Skype screenshot I mean come on it's Chris's type of writing - time being 8PM the actual thing was posted at 2PM or something?


----------



## Aldryic C'boas

Skype log timestamps are relevant to the recipient.

The Teamviewer story is just all sorts of ridiculous.  That sounds more to me like Rallias thought he would have some fun dropping some logs/screenshots, then received threats of a lawsuit/court order and is now trying to BS his way out of it <_<

As for the logs themselves?  Meh, Fabozzi is well known for telling some wild fabrications.  Without any hard proof, I'm willing to accept that Chris was just feeding Ral a BS story.  Besides, as someone mentioned earlier... BlueVM has mostly (all?) CC upstream now anyways - anyone that's avoiding that particular drama is likely already avoiding BlueVM.  Even if it were true, I don't see it being a major deal.  It would just confirm my theory on "Can't compete on quality, resort to buying out/forcing under competition instead".


----------



## WebSearchingPro

Jack said:


> I don't buy it.
> 
> Rallias's paypal screenshot - Chris agreed he has employed Rallias, Rallias denied to start with
> 
> Skype screenshot I mean come on it's Chris's type of writing - time being 8PM the actual thing was posted at 2PM or something?


I asked in IRC when the convo took place in the skype:

Feb 05 15:17:36 <WebSearchingPro> sadly it doesnt show what day the convo was

Feb 05 15:18:09 <Rallias> Monday, January 27, 2014


----------



## peterw

vRozenSch00n said:


> I trust you on this, as so far I'm a happy customer.


I trust BlueVM too. Are providers so desperate to defame other providers by shady hints?


----------



## Aldryic C'boas

Some, yes.  Another issue is that so many folks (owners and workers alike) are so used to an informal medium that nobody really thinks twice about making offhand commentary or posting an opinion.  That seems far more prevalent than actual malice in most of these posts.


----------



## drmike

Aldryic C said:


> Some, yes.  Another issue is that so many folks (owners and workers alike) are so used to an informal medium that nobody really thinks twice about making offhand commentary or posting an opinion.  That seems far more prevalent than actual malice in most of these posts.


Well sort of.

What the problem really is, is rather simple --- these companies do NOT have employees.  They pay outsourced labor, 1099 workers and flat rate foreign workforce outsourcing.

The same  "employees" are working at multiple other companies, sometimes for competitors.  Those "employees" are leaking info, stealing data, rooting through customer info, etc.

In this instance, Fabozzi owes Rallias money and has for months.  If either side in that matter disagrees, you two better get to talking to one another.   It's not my business, but I don't take lightly to folks stiffing the workers, considering you are already exploiting labor.  

I just scolded Fabozzi on here last week about his mythical EMPLOYEES and paying a PROFESSIONAL salary.  To which he stated essentially that CVPS has no employees.   Talk about that matter coming home to roost.

Folks can ahh trust whoever they want to.  The idea that help desk, ticketing, etc. is filled in these companies by hackers, teens, foreigners and others with little to no training, policy, auditing trail, etc. is reason to avoid all of the involved.


----------



## MartinD

Topic title changed.


----------



## drmike

Title change @MartinD, because it is Thursday?   Just wondering why....


----------



## MartinD

There is no proof that ownership is under ChicagoVPS. In fact, so far, the owner has stated the exact opposite.
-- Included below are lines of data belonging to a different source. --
import Summits.AtomisticToContinuum.BoseEinsteinCondensation.Theorems.HardCoreExtension.Negative.ForceStructureDensityWave

/-!
# Negative lemmas for crux `HardCoreExtension` (stmt-AtomisticToContinuum-11786) — line
# `third-law-current-floor`, stub S2 `stub_forceStructureBound` (CFB), II: MINIMALITY IS
# LOAD-BEARING, at energy resolution `O(ρ)` uniformly in `N`

Supports (does not close) stmt-AtomisticToContinuum-11786 (route `BECConjugateDomination`); drefute
seat on the picked line `Cruxes/HardCoreExtension/Lines/third-law-current-floor.lean`.

The line's load-bearing stub S2 asserts, for every bounded admissible `v` of range `≤ R` and every
positive real EXACT minimiser `Ψ` of the periodic `(n+1)`-body energy on the torus of side
`L = ((n+1)/ρ)^{1/3}`, the force-structure bound
`D_k := ∫_{cell^N} |∑ⱼ e_m(xⱼ) (k·∇ⱼ)Ψ|² ≤ C ρ |k|² (n+1)` (`k = 2πm/L`, `m ≠ 0`), `C = C(R)`,
`ρ < ρ₀(R)`, eventually in `n`.  Here we show what a proof of S2 must use:

* `ForceStructureBoundSlack s` — S2 with exact minimality `E(Ψ) = E₀` weakened to the FIXED slack
  `E(Ψ) ≤ E₀ + s` (`s > 0` independent of `N`: an intensive `O(1)` amount of energy) — is FALSE for
  every `s > 0` (`not_forceStructureBoundSlack`); a fortiori S2 with minimality deleted is false
  (`not_forceStructureBoundWithoutMinimality`).  Both refuted statements imply the stub as typed
  (`ForceStructureBoundExact`, `forceStructureBoundExact_of_slack`), which is NOT refuted here.
* Witness: the free gas `v ≡ 0` (bounded, admissible, every range) and the density wave of file I
  with `ε² = s/(4NK)`, `K = (2π/L)²`, `NK = 4π²ρL`: energy `≤ 16π²ε²N/L² = s = E₀ + s`, while
  `D_{e₀} ≥ N²K²ε²/(1+2ε²)² ≥ (16/81)·NKs` (`forceStructure_waveState_ge`, `ε² ≤ 1/16` once
  `L ≥ s/(π²ρ)`), against `D ≤ CρKN ≤ NKs/6` for `ρ ≤ s/(6C)` — and `ρ < ρ₀` is free.  So ANY proof
  of S2 must use minimality at energy resolution `o(ρ)` uniformly in `N` (finer than every energy
  asymptotics in print, all of which have errors `≫ ρ`); against this family a slack `δ` chosen
  AFTER `n` (`δ ≤ 2Cρ`) is harmless.  (Compare `InfraredMinimumUncertainty.Negative.MinimalityLoadBearing`:
  IMU dies already at slack `~ 1/L² → 0`; CFB is quadratic in `ε` like the energy, hence more local —
  but still not an energy statement.)
-/

noncomputable section

open MeasureTheory Filter Set
open scoped ENNReal NNReal Topology ComplexConjugate BigOperators

namespace Summit.AtomisticToContinuum.BoseEinsteinCondensation.Theorems.HardCoreExtension.Negative

open Literature.MathematicalPhysics.QuantumManyBody.BoseGas
open Summit.AtomisticToContinuum.BoseEinsteinCondensation.Theorems.InfraredMinimumUncertainty.Negative
  (waveFun waveState waveState_ψ waveFun_eq_norm waveFun_ne_zero periodicEnergy_waveState_le
    periodicGroundStateEnergy_free)
open Summit.AtomisticToContinuum.BoseEinsteinCondensation.Theorems.StaticResponseBound.Negative
  (isRepulsiveFiniteRange_zero)
open Summit.AtomisticToContinuum.BoseEinsteinCondensation.Theorems.CorrectorClosure.Negative
  (e0 e0_ne_zero sideLength_succ_pos)

/-! ## The statements: S2 as typed, S2 with a fixed slack, S2 without minimality -/

/-- Stub S2 `stub_forceStructureBound` of `Cruxes/HardCoreExtension/Lines/third-law-current-floor.lean`,
VERBATIM (positive real EXACT minimisers of bounded admissible potentials of range `≤ R`).  Recorded
only to certify that the two refuted statements below are strengthenings of it
(`forceStructureBoundExact_of_slack`); it is NOT refuted here. -/
def ForceStructureBoundExact : Prop :=
  ∀ R : ℝ, 0 < R → ∃ C : ℝ, 0 < C ∧ ∃ ρ₀ : ℝ, 0 < ρ₀ ∧ ∀ ρ : ℝ, 0 < ρ → ρ < ρ₀ →
    ∀ᶠ n : ℕ in atTop, ∀ v : ℝ → ℝ≥0∞, IsRepulsiveFiniteRange v →
      (∃ M : ℝ≥0∞, M ≠ ⊤ ∧ ∀ r, v r ≤ M) → (∀ r, R < r → v r = 0) →
      ∀ Ψ : PeriodicTrialState (n + 1) (sideLength ρ (n + 1)),
        periodicEnergy v Ψ = periodicGroundStateEnergy v (n + 1) (sideLength ρ (n + 1)) →
        periodicEnergy v Ψ ≠ ⊤ → (∀ X, Ψ.ψ X = (‖Ψ.ψ X‖ : ℂ)) → (∀ X, Ψ.ψ X ≠ 0) →
        ∀ m : Fin 3 → ℤ, m ≠ 0 →
          (∫ X in cellN (n + 1) (sideLength ρ (n + 1)),
              ‖∑ j : Fin (n + 1), cellWave (sideLength ρ (n + 1)) m (X j) *
                  fderiv ℝ Ψ.ψ X
                    (Pi.single j ((2 * Real.pi / sideLength ρ (n + 1)) • latticeVec 1 m))‖ ^ 2) ≤
            C * ρ * ‖(2 * Real.pi / sideLength ρ (n + 1)) • latticeVec 1 m‖ ^ 2 * ((n : ℝ) + 1)

/-- S2 with exact minimality `E(Ψ) = E₀` weakened to a FIXED slack `E(Ψ) ≤ E₀ + s` (`s` independent
of `n`, chosen before everything).  FALSE for every `s > 0` (`not_forceStructureBoundSlack`). -/
def ForceStructureBoundSlack (s : ℝ) : Prop :=
  ∀ R : ℝ, 0 < R → ∃ C : ℝ, 0 < C ∧ ∃ ρ₀ : ℝ, 0 < ρ₀ ∧ ∀ ρ : ℝ, 0 < ρ → ρ < ρ₀ →
    ∀ᶠ n : ℕ in atTop, ∀ v : ℝ → ℝ≥0∞, IsRepulsiveFiniteRange v →
      (∃ M : ℝ≥0∞, M ≠ ⊤ ∧ ∀ r, v r ≤ M) → (∀ r, R < r → v r = 0) →
      ∀ Ψ : PeriodicTrialState (n + 1) (sideLength ρ (n + 1)),
        periodicEnergy v Ψ ≤
            periodicGroundStateEnergy v (n + 1) (sideLength ρ (n + 1)) + ENNReal.ofReal s →
        periodicEnergy v Ψ ≠ ⊤ → (∀ X, Ψ.ψ X = (‖Ψ.ψ X‖ : ℂ)) → (∀ X, Ψ.ψ X ≠ 0) →
        ∀ m : Fin 3 → ℤ, m ≠ 0 →
          (∫ X in cellN (n + 1) (sideLength ρ (n + 1)),
              ‖∑ j : Fin (n + 1), cellWave (sideLength ρ (n + 1)) m (X j) *
                  fderiv ℝ Ψ.ψ X
                    (Pi.single j ((2 * Real.pi / sideLength ρ (n + 1)) • latticeVec 1 m))‖ ^ 2) ≤
            C * ρ * ‖(2 * Real.pi / sideLength ρ (n + 1)) • latticeVec 1 m‖ ^ 2 * ((n : ℝ) + 1)

/-- S2 with the minimality hypothesis DELETED (every positive real finite-energy state).  FALSE
(`not_forceStructureBoundWithoutMinimality`). -/
def ForceStructureBoundWithoutMinimality : Prop :=
  ∀ R : ℝ, 0 < R → ∃ C : ℝ, 0 < C ∧ ∃ ρ₀ : ℝ, 0 < ρ₀ ∧ ∀ ρ : ℝ, 0 < ρ → ρ < ρ₀ →
    ∀ᶠ n : ℕ in atTop, ∀ v : ℝ → ℝ≥0∞, IsRepulsiveFiniteRange v →
      (∃ M : ℝ≥0∞, M ≠ ⊤ ∧ ∀ r, v r ≤ M) → (∀ r, R < r → v r = 0) →
      ∀ Ψ : PeriodicTrialState (n + 1) (sideLength ρ (n + 1)),
        periodicEnergy v Ψ ≠ ⊤ → (∀ X, Ψ.ψ X = (‖Ψ.ψ X‖ : ℂ)) → (∀ X, Ψ.ψ X ≠ 0) →
        ∀ m : Fin 3 → ℤ, m ≠ 0 →
          (∫ X in cellN (n + 1) (sideLength ρ (n + 1)),
              ‖∑ j : Fin (n + 1), cellWave (sideLength ρ (n + 1)) m (X j) *
                  fderiv ℝ Ψ.ψ X
                    (Pi.single j ((2 * Real.pi / sideLength ρ (n + 1)) • latticeVec 1 m))‖ ^ 2) ≤
            C * ρ * ‖(2 * Real.pi / sideLength ρ (n + 1)) • latticeVec 1 m‖ ^ 2 * ((n : ℝ) + 1)

/-- The fixed-slack form implies the stub as typed (an exact minimiser has every slack `s ≥ 0`).
[folklore] -/
theorem forceStructureBoundExact_of_slack {s : ℝ} (h : ForceStructureBoundSlack s) :
    ForceStructureBoundExact := by
  intro R hR
  obtain ⟨C, hC, ρ₀, hρ₀, h⟩ := h R hR
  refine ⟨C, hC, ρ₀, hρ₀, fun ρ hρ hρ₀' => ?_⟩
  filter_upwards [h ρ hρ hρ₀'] with n hn
  intro v hv hbdd hvR Ψ hmin
  exact hn v hv hbdd hvR Ψ (hmin ▸ le_self_add)

/-- Deleting minimality is stronger than any fixed slack. [folklore] -/
theorem forceStructureBoundSlack_of_withoutMinimality (s : ℝ)
    (h : ForceStructureBoundWithoutMinimality) : ForceStructureBoundSlack s := by
  intro R hR
  obtain ⟨C, hC, ρ₀, hρ₀, h⟩ := h R hR
  refine ⟨C, hC, ρ₀, hρ₀, fun ρ hρ hρ₀' => ?_⟩
  filter_upwards [h ρ hρ hρ₀'] with n hn
  intro v hv hbdd hvR Ψ _hslack
  exact hn v hv hbdd hvR Ψ

/-! ## Real-power bookkeeping for `L = ((n+1)/ρ)^{1/3}` -/

/-- `(x^{1/3})³ = x` for `x ≥ 0`. [folklore] -/
theorem rpow_third_pow_three {x : ℝ} (hx : 0 ≤ x) : (x ^ (1 / 3 : ℝ)) ^ 3 = x := by
  have h := Real.rpow_inv_natCast_pow hx (n := 3) (by norm_num)
  norm_num at h
  exact h

/-- `(x³)^{1/3} = x` for `x ≥ 0`. [folklore] -/
theorem pow_three_rpow_third {x : ℝ} (hx : 0 ≤ x) : (x ^ 3) ^ (1 / 3 : ℝ) = x := by
  have h := Real.pow_rpow_inv_natCast hx (n := 3) (by norm_num)
  norm_num at h
  exact h

/-- The torus grows: eventually `L₀ ≤ sideLength ρ (n+1)`. [folklore] -/
theorem eventually_le_sideLength {ρ : ℝ} (hρ : 0 < ρ) {L₀ : ℝ} (hL₀ : 0 ≤ L₀) :
    ∀ᶠ n : ℕ in atTop, L₀ ≤ sideLength ρ (n + 1) := by
  refine (eventually_ge_atTop ⌈ρ * L₀ ^ 3⌉₊).mono fun n hn => ?_
  have hn' : ρ * L₀ ^ 3 ≤ (n : ℝ) + 1 := by
    have h1 : ρ * L₀ ^ 3 ≤ (⌈ρ * L₀ ^ 3⌉₊ : ℝ) := Nat.le_ceil _
    have h2 : (⌈ρ * L₀ ^ 3⌉₊ : ℝ) ≤ n := by exact_mod_cast hn
    linarith
  have hx : L₀ ^ 3 ≤ (((n + 1 : ℕ) : ℝ)) / ρ := by
    rw [le_div_iff₀ hρ]
    push_cast
    linarith
  unfold sideLength
  calc L₀ = (L₀ ^ 3) ^ (1 / 3 : ℝ) := (pow_three_rpow_third hL₀).symm
    _ ≤ (((n + 1 : ℕ) : ℝ) / ρ) ^ (1 / 3 : ℝ) := Real.rpow_le_rpow (by positivity) hx (by norm_num)

/-! ## Minimality is load-bearing: the refutations -/

/-- **S2 with any FIXED slack is false.**  For every `s > 0`, `ForceStructureBoundSlack s` fails:
take `R = 1`, the asserted `C, ρ₀`, then `ρ = min(ρ₀/2, s/(6C))`, `n` large with `L ≥ s/(π²ρ)`,
`v ≡ 0` and the density wave with `ε² = s/(4NK)` (`K = (2π/L)²`, `NK = 4π²ρL`): energy `≤ s = E₀ + s`
and `D ≥ N²K²ε²/(1+2ε²)² ≥ (16/81)NKs`, against `D ≤ CρKN ≤ NKs/6`. [folklore] -/
theorem not_forceStructureBoundSlack {s : ℝ} (hs : 0 < s) : ¬ ForceStructureBoundSlack s := by
  intro h
  obtain ⟨C, hC, ρ₀, hρ₀, h⟩ := h 1 one_pos
  -- the density: `ρ < ρ₀` and `6 C ρ ≤ s`
  obtain ⟨ρ, hρ, hρρ₀, hρs⟩ : ∃ ρ : ℝ, 0 < ρ ∧ ρ < ρ₀ ∧ 6 * C * ρ ≤ s := by
    refine ⟨min (ρ₀ / 2) (s / (6 * C)), lt_min (by positivity) (by positivity),
      (min_le_left _ _).trans_lt (by linarith), ?_⟩
    have : min (ρ₀ / 2) (s / (6 * C)) ≤ s / (6 * C) := min_le_right _ _
    rw [le_div_iff₀ (by positivity)] at this
    linarith
  -- a large torus: `s/(π²ρ) ≤ L`
  have hπ : 0 < Real.pi := Real.pi_pos
  obtain ⟨n, hn, hnL⟩ :=
    ((h ρ hρ hρρ₀).and (eventually_le_sideLength hρ (L₀ := s / (Real.pi ^ 2 * ρ))
      (by positivity))).exists
  set L : ℝ := sideLength ρ (n + 1) with hLdef
  have hL : 0 < L := sideLength_succ_pos hρ n
  have hL3 : L ^ 3 = ((n : ℝ) + 1) / ρ := by
    rw [hLdef]
    unfold sideLength
    rw [rpow_third_pow_three (by positivity)]
    push_cast
    ring
  have hNr : (0 : ℝ) < (n : ℝ) + 1 := by positivity
  have hN : ((n : ℝ) + 1) = ρ * L ^ 3 := by rw [hL3]; field_simp
  have hNK : ((n : ℝ) + 1) * (2 * Real.pi / L) ^ 2 = 4 * Real.pi ^ 2 * ρ * L := by
    rw [hN]; field_simp; ring
  have hNK0 : 0 < ((n : ℝ) + 1) * (2 * Real.pi / L) ^ 2 := by positivity
  have hsL : s ≤ Real.pi ^ 2 * ρ * L := by
    have := hnL
    rw [div_le_iff₀ (by positivity)] at this
    linarith
  -- the amplitude `ε² = s / (4 N K) ≤ 1/16`
  set ε : ℝ := Real.sqrt (s / (4 * (((n : ℝ) + 1) * (2 * Real.pi / L) ^ 2))) with hεdef
  have hε0 : 0 ≤ ε := Real.sqrt_nonneg _
  have hε2 : ε ^ 2 = s / (4 * (((n : ℝ) + 1) * (2 * Real.pi / L) ^ 2)) :=
    Real.sq_sqrt (by positivity)
  have hε16 : ε ^ 2 ≤ 1 / 16 := by
    rw [hε2, hNK, div_le_iff₀ (by positivity)]
    linarith
  have hε : |ε| < 1 / 2 := by
    refine abs_lt_of_sq_lt_sq ?_ (by norm_num)
    have : (1 / 2 : ℝ) ^ 2 = 1 / 4 := by norm_num
    rw [this]
    linarith
  -- the witness: free gas, density wave
  have hE0 : periodicGroundStateEnergy (0 : ℝ → ℝ≥0∞) (n + 1) L = 0 :=
    periodicGroundStateEnergy_free hL n
  have hEreal : 16 * Real.pi ^ 2 * ε ^ 2 * ((n : ℝ) + 1) / L ^ 2 = s := by
    have e1 : 16 * Real.pi ^ 2 * ε ^ 2 * ((n : ℝ) + 1) / L ^ 2 =
        4 * (((n : ℝ) + 1) * (2 * Real.pi / L) ^ 2) * ε ^ 2 := by
      field_simp
      ring
    rw [e1, hε2]
    field_simp
  have hEle := periodicEnergy_waveState_le (n := n) (ε := ε) hL
  rw [hEreal] at hEle
  have hE : periodicEnergy (0 : ℝ → ℝ≥0∞) (waveState n hL ε) ≤
      periodicGroundStateEnergy 0 (n + 1) L + ENNReal.ofReal s := by
    rw [hE0, zero_add]
    exact hEle
  have hfin : periodicEnergy (0 : ℝ → ℝ≥0∞) (waveState n hL ε) ≠ ⊤ :=
    ne_top_of_le_ne_top ENNReal.ofReal_ne_top hEle
  have key := hn 0 isRepulsiveFiniteRange_zero ⟨0, ENNReal.zero_ne_top, fun _ => le_rfl⟩
    (fun _ _ => rfl) (waveState n hL ε) hE hfin (waveFun_eq_norm hL hε) (waveFun_ne_zero hL hε)
    e0 e0_ne_zero
  simp only [waveState_ψ] at key
  have hnorm : ‖(2 * Real.pi / L) • latticeVec 1 e0‖ = 2 * Real.pi / L := norm_waveVec hL
  rw [hnorm] at key
  -- the lower bound
  have hlow := forceStructure_waveState_ge (n := n) hL hε
  simp only [waveVec] at hlow
  have hchain := hlow.trans key
  -- arithmetic: `N²K²ε²/(1+2ε²)² ≤ CρKN`, `(1+2ε²)² ≤ 81/64`, `Nε²K = s/4`, `6Cρ ≤ s`
  have h12 : (0 : ℝ) < 1 + 2 * ε ^ 2 := by positivity
  have hlhs : (((n : ℝ) + 1) * (ε * (2 * Real.pi / L) ^ 2 / (1 + 2 * ε ^ 2))) ^ 2 =
      ((n : ℝ) + 1) ^ 2 * ε ^ 2 * ((2 * Real.pi / L) ^ 2) ^ 2 / (1 + 2 * ε ^ 2) ^ 2 := by
    field_simp
  rw [hlhs, div_le_iff₀ (by positivity)] at hchain
  have hb : (1 + 2 * ε ^ 2) ^ 2 ≤ 81 / 64 := by nlinarith [hε16, sq_nonneg ε]
  have h1 : ((n : ℝ) + 1) ^ 2 * ε ^ 2 * ((2 * Real.pi / L) ^ 2) ^ 2 ≤
      C * ρ * (2 * Real.pi / L) ^ 2 * ((n : ℝ) + 1) * (81 / 64) :=
    hchain.trans (mul_le_mul_of_nonneg_left hb (by positivity))
  have hs4 : ((n : ℝ) + 1) * ε ^ 2 * (2 * Real.pi / L) ^ 2 = s / 4 := by
    rw [hε2]
    field_simp
  have h2 : ((n : ℝ) + 1) ^ 2 * ε ^ 2 * ((2 * Real.pi / L) ^ 2) ^ 2 =
      (((n : ℝ) + 1) * (2 * Real.pi / L) ^ 2) * (s / 4) := by
    rw [← hs4]; ring
  rw [h2, show C * ρ * (2 * Real.pi / L) ^ 2 * ((n : ℝ) + 1) * (81 / 64) =
      (((n : ℝ) + 1) * (2 * Real.pi / L) ^ 2) * (C * ρ * (81 / 64)) by ring] at h1
  have h3 : s / 4 ≤ C * ρ * (81 / 64) := le_of_mul_le_mul_left h1 hNK0
  have hCρ : 0 < C * ρ := by positivity
  nlinarith [h3, hρs, hCρ]

/-- **S2 without minimality is false** (corollary: slack `s = 1`). [folklore] -/
theorem not_forceStructureBoundWithoutMinimality : ¬ ForceStructureBoundWithoutMinimality :=
  fun h => not_forceStructureBoundSlack one_pos (forceStructureBoundSlack_of_withoutMinimality 1 h)

end Summit.AtomisticToContinuum.BoseEinsteinCondensation.Theorems.HardCoreExtension.Negative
As others have mentioned, being associated with CVPS/CC in that light can have catastrophic consequences so until we know otherwise, lets play on the safe side


----------



## peterw

drmike said:


> Well sort of.
> 
> What the problem really is, is rather simple --- these companies do NOT have employees.  They pay outsourced labor, 1099 workers and flat rate foreign workforce outsourcing.
> 
> The same  "employees" are working at multiple other companies, sometimes for competitors.  Those "employees" are leaking info, stealing data, rooting through customer info, etc.
> 
> Folks can ahh trust whoever they want to.  The idea that help desk, ticketing, etc. is filled in these companies by hackers, teens, foreigners and others with little to no training, policy, auditing trail, etc. is reason to avoid all of the involved.


I can paint a picture that Fabozzi owns the bank of america or that you own httpzoom. No proof so I trust BlueVM and no false accusations.


----------



## vRozenSch00n

drmike said:


> Folks can ahh trust whoever they want to.  The idea that help desk, ticketing, etc. is filled in these companies by hackers, teens, foreigners and others with little to no training, policy, auditing trail, etc. is reason to avoid all of the involved.


IMHO trust might come in several degrees, and must be accompanied with a reasonable risk appetite that includes several parameters such as: honesty of the people we deal with, service quality (within the _expected service level for the price_ scope), public reputation (in terms of know how and attitude towards customers and competitors).


----------



## drmike

peterw said:


> I can paint a picture that Fabozzi owns the bank of america or that you own httpzoom. No proof so I trust BlueVM and no false accusations.


Not BOA, Fab deals with Citizens Bank... we learned that with the Saturday bank wires in the UGVPS matter.

I'm not commenting on BlueVM, as lots of folks have some strange allegiance to them...



> You better clean every message, chat, email, shred any paperwork, etc.
> 
> 
> There are some folks in the community that respect you and I respect them. So I'll sit here mostly with my lips sealed, shaking my head. Integrity matters when you are a provider. I'd advise you think long and hard about this.


----------



## Amitz

Stop quoting yourself! That's Fapozzi Style! :lol:


----------



## drmike

Amitz said:


> Stop quoting yourself! That's Fapozzi Style! :lol:


Nah this is Faboozli style

@BuyVM  #winning


----------



## Jack

peterw said:


> Are providers so desperate to defame other providers by shady hints?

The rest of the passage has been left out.